Bali Nine member Renae Lawrence, who was released in 2018, pleads for her fellow drug mules. Photo / Supplied
Freed Bali 9 drug mule Renae Lawrence has begged the Indonesian president to release the remaining heroin smugglers in the failed 2005 drug plot.
The five Bali 9 members left in Indonesian prisons are set to die in jail.
Speaking as Joko Widodo arrived in Australia to meet with Prime Minister Scott Morrison, Lawrence appealed to both leaders, saying "as each year goes by these young men are losing hope".
She also revealed she plans to return to the country of her incarceration to live and work.
"I am the only female member of the so-called Bali Nine and the only one to receive a determinate sentence," she said.
"I continue to worry about these five young men who, if they had received the same sentence as me, may well have been back in Australia with their families by now.

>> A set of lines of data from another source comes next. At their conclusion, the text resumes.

/-
Copyright: the b2b-balaban cell (near-miss cell 7), T⁴-continuum fan-out; row NE7b ROUND-2 swarm, seat
t4-ne7b-formalise-leaf-02 (gen 6) — supplier piece for the S6g′ INSTANCE's T3b «injection» (owner's rulings
R-OWNER-22-23∕-24, holder leaf-05 g3): the births' reading and the recursion over all joins (journal OFFER
l.12803).  A supplier module consumed BY NAME; not a claim of T3b.  Released under the licence of the surrounding project.
-/
import Summits.QuantumFields.BalabanUV.T4Continuum.Support.HistoryJoinsGlue

/-!
# History joins, part 2″: the births' READING of a placement, and the REARRANGEMENT over all joins

Summits-side support leaf of the T⁴-continuum cell (rung (B)+1 on a FINITE torus only; NOT infinite volume, NOT the
mass gap, NOT the Clay statement; NOT a proof of the spine estimate NE7b).  Row NE7b, route «COUNT», row S6g′
INSTANCE, piece T3b (R-OWNER-22-23), continued from part 2′ `HistoryJoinsGlue` (the inverse of `cfg`, the top-join
rearrangement `permTop`, `exists_glue_smul_mem_S`).  [folklore] finite tree surgery over the lineage's own carriers;
nothing is quoted from print, nothing printed is asserted, no `[cite:]` tag, no `Prop`-valued fact minted; the
definitions are a plain multiset-valued function (`bread`) and two predicates WITH parameters (`AllJoins` — leaf-05
g2's `CAdm` for a generic local predicate — and `PhysTop`, the order-free local datum), no named fact.  Imports part 2′
only.

WHAT.
* §1 THE BIRTHS' READING **`bread c₀ G P : Multiset (ε × γ)`** — (birth label, datum read at the birth's address)
  over the births of `G`, WITH multiplicity (the shape of the owner's `PGen.pbirths`, R-OWNER-23-3); `bread_congr` (depends on `evalA c₀ P` on `baddr G`
  only), **`bread_eq_sum_clusterParts`** (shape of `HistoryJoins.bsum_eq_sum_clusterParts`),
  `bread_merge_eq_sum_parts`, **`sum_bread_smul`** (a class-preserving relabelling of the top join's parts does not
  change the sum of the parts' readings: equal keys = equal parts), **`bread_glue`**, **`bread_permTop`** — THE
  TOP-JOIN REARRANGEMENT READS THE SAME BIRTHS (T3b (ii): «the placed tree determines the member's births»; and what
  makes a births-only zone, e.g. `regZoneD … (addrTag [] Z)` reading `{(b, P l)}`, blind to the tie-break),
  `ne_of_bread_ne`.
* §2 `AllJoins c₀ st L G P := ∀ q ∈ croots st G, L q.2 (rel c₀ q.1 P)` with `allJoins_born`, `allJoins_renew_iff`,
  **`allJoins_merge_iff`** (top ∧ parts, as `cadm_merge_iff`), `cadm_iff_allJoins` (`Iff.rfl`); the ORDER-FREE local
  datum **`PhysTop c₀ st zone (merge X Y e) P`** := the `touch0` graph of the placed parts reaches every part from
  the host ∧ two distinct parts of one class read different births (vacuous off mergers); and THE RECURSION
  **`exists_rearranged_cadm`** ∕ **`exists_rearranged_mem_S`**: under the two DISPLAYED abstract hypotheses
  `hzone : Junk Z c₀ p → Junk Z c₀ p' → bread c₀ Z p = bread c₀ Z p' → evalA c₀ p (rootAddr Z) =
  evalA c₀ p' (rootAddr Z) → zone t Z p = zone t Z p'` (the zone reads the births and the root value only — as the
  instance's `HistoryJoinsPlacedZone.zoneP`, whose `OK` reads the tagged births and the root cell) and
  `hρ : Function.Injective ρ` (e.g. a linear order on placements), every junk placement `P` of a tree of depth `≤ D`
  with `AllJoins c₀ st (PhysTop c₀ st zone) G P` has a rearrangement `P'` that is junk, reads the same births, keeps
  the root value and is canonically admissible — `P' ∈ S zone ρ c₀ st G (evalA c₀ P (rootAddr G))` (strong induction
  on `gsize` along `jparts`, part 2′'s `exists_glue_smul_mem_S` at every join).  §3 sanity.  §4 (v1.1)
  `length_lt_gsize_of_mem_baddr`, **`depth_le_of_gsize_le`**: the depth side condition `hD` holds for `D ≥ gsize G`.

HONEST SCOPE.  Abstract `zone`∕`ρ` under displayed hypotheses; whether the instance's `ρ` is injective and its zone
births-only is for the instance seat to decide (part 2′ §2 serves any `ρ`).  The binding to realised members
(placement value `γ′ = cell × template` of F-leaf05g3-2, realised contact ⇒ `PhysTop`, the template factor,
injectivity on the slot's occupants) is T3b proper (its holder's), NOT here.  Nothing of H3∕(B)∕BetaPertH touched;
`BirthShapeNodup`∕`resum` NOT retired by this file; NE7b NOT proved; spine 0∕9.  HONEST DEPENDENCY (cell):
continuum YM on T⁴ ⇐ BetaPertH ∧ nine spine estimates (0/9 proved); BetaPertH ⇐ (D1) ∧ (D4) ∧ CAP+tail; G-an2-4
gates asym, D1 and NE2/3/4.  This file changes none of it.
-/

open Finset
open Literature.MathematicalPhysics.QuantumFieldTheory.Balaban1983to89
open T4PersistenceDictionary T4PartnerMultiplicity T4BranchingRecordsGas
open Summit.QuantumFields.BalabanUV.T4Continuum.HistorySiblingSymmetry
open Summit.QuantumFields.BalabanUV.T4Continuum.HistorySiblingOrbits
open Summit.QuantumFields.BalabanUV.T4Continuum.HistorySiblingCanon
open Summit.QuantumFields.BalabanUV.T4Continuum.HistoryJoins
open Summit.QuantumFields.BalabanUV.T4Continuum.HistoryJoinsAdm
open Summit.QuantumFields.BalabanUV.T4Continuum.HistoryJoinsCount
open Summit.QuantumFields.BalabanUV.T4Continuum.HistoryJoinsGlue

namespace Summit.QuantumFields.BalabanUV.T4Continuum.HistoryJoinsRearrange

noncomputable section

open scoped Classical

/-! ## §1 The births' reading of a placement and its invariance -/

section Bread

variable {ε γ : Type*} {D : ℕ} (c₀ : γ)

/-- **THE BIRTHS' READING** of a placement: the multiset of (birth label, datum read at the birth's address) over the
births of `G` — WITH multiplicity (equal sub-trees placed alike contribute twice). [folklore] -/
def bread : Gen ε → (Addr D → γ) → Multiset (ε × γ)
  | Gen.born b _, P => {(b, evalA c₀ P [])}
  | Gen.renew G _ _, P => bread G P
  | Gen.merge X Y _, P => bread X (rel c₀ [false] P) + bread Y (rel c₀ [true] P)

/-- the reading of a bare birth [folklore] -/
@[simp] theorem bread_born (b : ε) (j : ℕ) (P : Addr D → γ) :
    bread c₀ (Gen.born b j) P = {(b, evalA c₀ P [])} := rfl

/-- renewals are transparent [folklore] -/
@[simp] theorem bread_renew (G : Gen ε) (e : ε) (h : ℕ) (P : Addr D → γ) :
    bread c₀ (Gen.renew G e h) P = bread c₀ G P := rfl

/-- the reading of a merger [folklore] -/
@[simp] theorem bread_merge (X Y : Gen ε) (e : ε) (P : Addr D → γ) :
    bread c₀ (Gen.merge X Y e) P = bread c₀ X (rel c₀ [false] P) + bread c₀ Y (rel c₀ [true] P) := rfl

/-- **THE READING DEPENDS ON THE PLACEMENT ONLY THROUGH ITS VALUES AT THE BIRTH ADDRESSES.** [folklore] -/
theorem bread_congr : ∀ (G : Gen ε) {P P' : Addr D → γ},
    (∀ a ∈ baddr G, evalA c₀ P a = evalA c₀ P' a) → bread c₀ G P = bread c₀ G P'
  | Gen.born b j, P, P', h => by simp [h [] (by simp [baddr])]
  | Gen.renew G e k, P, P', h => bread_congr G h
  | Gen.merge X Y e, P, P', h => by
      simp only [bread_merge]
      rw [bread_congr X (P := rel c₀ [false] P) (P' := rel c₀ [false] P') fun a ha => ?_,
        bread_congr Y (P := rel c₀ [true] P) (P' := rel c₀ [true] P') fun a ha => ?_]
      · rw [evalA_rel, evalA_rel]
        exact h _ (by simp only [baddr, mem_union, mem_image]; exact Or.inr ⟨a, ha, rfl⟩)
      · rw [evalA_rel, evalA_rel]
        exact h _ (by simp only [baddr, mem_union, mem_image]; exact Or.inl ⟨a, ha, rfl⟩)

/-- **THE READING DECOMPOSES ALONG THE CLUSTER PARTS** (shape of `HistoryJoins.bsum_eq_sum_clusterParts`). [folklore] -/
theorem bread_eq_sum_clusterParts (st : ε → ℕ) (t : ℕ) : ∀ (G : Gen ε) (P : Addr D → γ),
    bread c₀ G P = ((clusterParts st t G).map fun q => bread c₀ q.2 (rel c₀ q.1 P)).sum
  | Gen.born b j, P => by simp
  | Gen.renew G e h, P => by simp
  | Gen.merge X Y e, P => by
      by_cases he : st e = t
      · rw [clusterParts_merge_of_eq st he, List.map_append, List.sum_append, List.map_map, List.map_map,
          bread_merge, bread_eq_sum_clusterParts st t X, bread_eq_sum_clusterParts st t Y]
        have h0 : ((fun q : List Bool × Gen ε => bread c₀ q.2 (rel c₀ q.1 P)) ∘
              fun q : List Bool × Gen ε => (false :: q.1, q.2)) =
            fun q : List Bool × Gen ε => bread c₀ q.2 (rel c₀ q.1 (rel c₀ [false] P)) := by
          funext q
          simp only [Function.comp_apply]
          rw [← rel_append]
          rfl
        have h1 : ((fun q : List Bool × Gen ε => bread c₀ q.2 (rel c₀ q.1 P)) ∘
              fun q : List Bool × Gen ε => (true :: q.1, q.2)) =
            fun q : List Bool × Gen ε => bread c₀ q.2 (rel c₀ q.1 (rel c₀ [true] P)) := by
          funext q
          simp only [Function.comp_apply]
          rw [← rel_append]
          rfl
        rw [h0, h1]
      · rw [clusterParts_merge_of_ne st he]
        simp

/-- **THE READING OF A MERGER IS THE SUM OVER THE TOP JOIN'S PARTS** of the parts' readings of the relative placements
(a list sum is the sum over the indices: `List.ofFn_get`, `List.sum_ofFn`). [folklore] -/
theorem bread_merge_eq_sum_parts (st : ε → ℕ) (X Y : Gen ε) (e : ε) (P : Addr D → γ) :
    bread c₀ (Gen.merge X Y e) P =
      ∑ i : Fin (npart st (Gen.merge X Y e)), bread c₀ (part st _ i).2 (cfg c₀ st X Y e P i) := by
  rw [bread_eq_sum_clusterParts c₀ st (st e)]
  have h : ∀ (l : List (List Bool × Gen ε)) (f : List Bool × Gen ε → Multiset (ε × γ)),
      (l.map f).sum = ∑ i : Fin l.length, f (l.get i) := fun l f => by
    conv_lhs => rw [← List.ofFn_get l, List.map_ofFn]
    rw [List.sum_ofFn]
    rfl
  exact h _ _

"Their families constantly travel to Indonesia to visit their sons at great expense, their anguish remains." Lawrence made no mention of the Bali 9 kingpins, Andrew Chan and Myuran Sukumaran, who Widodo sent to execution by firing squad in 2015.
The Bali 9 was a group of nine young Australians rounded up by Chan and Sukumaran to smuggle 8.3kg of heroin strapped to their bodies from Bali to Australia.
Arrested at Denpasar airport and in hotel rooms in April 2005, they were locked up in Bali's Kerobokan jail.
Five of the nine – Chan and Sukamaran, along with Scott Rush, Matthew Norman, Si Yi Chen were sentenced to death.
Norman was aged just 18 and Rush and another Bali 9 members, Michael Czugaj, were just 19 years old at the time.
Renae Lawrence received a life sentence, which was reduced to 20 years and, with remissions for good behaviour, she was released after serving 13 years in 2018.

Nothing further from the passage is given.